Facebook takes greater aim at HQ Trivia, YouTube with new tools for video creators
- Facebook announced in a blog post that it is giving content creators new tools to make their videos more interactive, including polling for Facebook Live and on-demand video and gamification for Facebook Live. This gives creators the ability to add polls, quizzes, challenges and more to their videos.
- The features can be used for an individual video or to create a standalone game show, per a post on Facebook's Media blog. Facebook announced several game shows that are collaborative efforts with publishers and which will debut on the platform in the next few weeks, including "Confetti" by Insider, "Outside Your Bubble" by BuzzFeed News and "What's in the Box" by Fresno. Facebook is allowing creators to bring videos from Pages into Watch, and is testing a new video template that creators and publishers can use on their Facebook Page.
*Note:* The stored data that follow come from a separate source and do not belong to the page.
/-!
# Quantum expander codes: the parameters `[[n_A² + n_B², ≥ (n_A − n_B)², ≥ min(d, dᵀ)]]` and the
# expansion distance bound `D > min(γ_A n_A, γ_B n_B)` (Leverrier–Tillich–Zémor 2015, §2 eq. (4),
# Lemma 3, Proposition 4, Corollary 5; Sipser–Spielman 1996) — PROOFS

Topic `Literature/InformationTheory/QuantumCodes` (venture QEC, LADDER-QEC rung Q3: hypergraph-product
parameter theorems). A. Leverrier, J.-P. Tillich, G. Zémor, *Quantum expander codes*, FOCS 2015,
arXiv:1504.00822 (held text `paper:arxiv-1504.00822`, v1; locators below are its chunks), §2 and §4.
This file is def-free: it PROVES, over the objects of `QuantumExpanderCodes.lean` (the biadjacency /
parity-check matrix `H : Matrix B A (ZMod 2)` of the bipartite graph `G = (A ∪ B, ℰ)`, `leftNbhd`,
`IsLeftExpanding`, `IsRightExpanding`, `IsLeftRightExpanding`, `IsBiregular`, and the check matrices
`expanderHX H = HypergraphProduct.zMatrix H Hᵀ`, `expanderHZ H = HypergraphProduct.xMatrix H Hᵀ` of
the quantum expander code `Q_G`) and with the tree's Tillich–Zémor library (`HypergraphProduct*.lean`):

* **§2 eq. (4), the parameters of `Q_G`** ("It is proved furthermore in [TZ14] that the parameters of
  the quantum code `Q_G = (C_X, C_Z)` are `[[n = n_A² + n_B², k ≥ (n_A − n_B)², min(d, dᵀ)]]` where `d`
  denotes the minimum distance of the classical code `C_G` … and `dᵀ` stands for the associated
  transpose minimum distance … each of these respective minima is set to equal `∞` if there are no
  subsets of columns, or rows respectively, that sum to zero", p0005 L80-90): `card_qubits`
  (`n = n_A² + n_B²`), `dimension_eq` (`n − rank H_X − rank H_Z = κ² + (κᵀ)²` with `κ = dim ker H`,
  `κᵀ = dim ker Hᵀ`, from TZ Props 5/6) and `dimension_ge` (`≥ (n_A − n_B)²`, since
  `κ − κᵀ = n_A − n_B` by rank–nullity), `min_minDist_le_cssMinDist` (`D ≥ min(d, dᵀ)`, TZ Thm 9 for
  `ℋ₁ = H`, `ℋ₂ = Hᵀ`), the LDPC clause "constant row weight `Δ_A + Δ_B`" (p0005 L77-78) as
  `hammingNorm_expanderHX_row_le` / `hammingNorm_expanderHZ_row_le`, the biregular edge count
  `n_A Δ_A = n_B Δ_B` (`card_mul_eq_card_mul_of_isBiregular`) and the rate remark "bounded from below by
  a non-zero constant" with the explicit constant `(1 − Δ_A/Δ_B)²/(1 + (Δ_A/Δ_B)²)`
  (`rate_mul_card_le_dimension`, p0006 L3-5); bundled as `LTZ15_parameters`.
* **Lemma 3** (= Sipser–Spielman 1996, unique-neighbour expansion; p0008 L13-27): if `G` is
  `(γ_A, δ_A)`-left-expanding (left degrees `≤ Δ_A`) then every `S ⊆ A` with `|S| ≤ γ_A n_A` has at
  least `(1 − 2δ_A) Δ_A |S|` unique neighbours (checks met exactly once by `S`): `card_uniqueNbhd_ge`.
* **Proposition 4** (= Sipser–Spielman 1996; p0008 L34-35: "the minimum distance `d` of the associated
  classical code `C_G` is at least `γ_A n_A`" when `δ_A < 1/2`) is NOT re-proved here: it is the tree's
  `hammingNorm_gt_of_isLeftExpanding` / `le_minDist_pcCode_of_isLeftExpanding`
  (`ExpanderCodeDistance.lean`, qec-type-07, via Richardson–Urbanke Thm 8.2), imported.
* **Corollary 5** (p0008 L40-45): if `G` is `(γ_A, δ_A, γ_B, δ_B)`-left-right-expanding with
  `δ_A, δ_B < 1/2` (degrees `Δ_A, Δ_B ≥ 1`) then "the minimum distance of the associated quantum code
  `Q_G` is at least `min(γ_A n_A, γ_B n_B)`": `floor_succ_le_cssMinDist`.

Honest framing. (i) The degree side conditions `0 < Δ_A`, `0 < Δ_B` are implicit in the source (a
biregular graph with edges); they are NECESSARY: for `H = 0` every expansion inequality holds
vacuously (`(1 − δ)·0·|S| ≤ 0`) while `ker H` contains weight-one words. We assume only UPPER degree
bounds (`≤ Δ`), which is what the counting uses; `IsBiregular` versions are corollaries. (ii) The
distance bounds are STRICT (`weight > min(γ_A n_A, γ_B n_B)`, typed as `⌊·⌋ + 1 ≤ D` in `ℕ∞`); the
printed "at least" follows. (iii) Nothing here touches the four statement-only facts of `QuantumExpanderCodes.lean`
(`LTZ15_theorem2`, `FGL18_proposition11`, `FGL18_theorem1`, `FGL18_theorem17` — the decoder and
threshold statements), which remain as filed there.

References: [LeverrierTillichZemor2015] arXiv:1504.00822 = FOCS 2015, doi:10.1109/focs.2015.55;
[SipserSpielman1996] M. Sipser, D. A. Spielman, *Expander codes*, IEEE Trans. Inform. Theory 42 (1996)
1710–1722 (the source LTZ15 quotes for Lemma 3 / Prop. 4); [TillichZemor2014] arXiv:0903.0566 (Thm 7,
Thm 9, Props 5–6, proved in the tree: `HypergraphProductDimension.lean`, `HypergraphProductDistance.lean`).
-/

namespace Literature.InformationTheory.QuantumCodes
- Facebook is also officially launching the Brand Collabs Manager after a testing period. The platform first confirmed it was working on the tool, which lets creators connect with marketers for possible branded content collaborations, back in May. Facebook will additionally open its Ad Breaks program to more creators and expand fan subscriptions.
Giving creators the tools to make their videos more interactive could advance Facebook’s mission to build engaged communities and focus on content that is actively, rather than passively, consumed. The news also shows how the social network is doubling down on its efforts to attract more content creators — really just another term for influencers — by allowing them to make their videos interactive and agile in the ability to switch between different Facebook tabs, such as Pages and Watch.
The focus on content types like game shows underpin how Facebook is trying to ride on the popularity of community-based gaming apps like HQ Trivia, which have quickly pulled in massive audiences and attracted the interest of advertisers. These efforts, collectively, could help Facebook win back younger users that have been leaving the platform in favor of Snapchat and Instagram, the latter of which Facebook owns.
As noted by The Verge, some of Facebook's new video features also closely resemble what's available in YouTube's Community tab. YouTube, which is owned by Google, added polling and other collaborative features in November.
Facebook video initiatives like Watch are widely seen as its bid to better compete with YouTube, and the platform has recently ramped up efforts to court content creators away from its rival. Many YouTube creators have found it increasingly difficult to monetize their content following tougher ad eligibility requirements Google has introduced in reaction to advertisers' calls for more brand safety measures.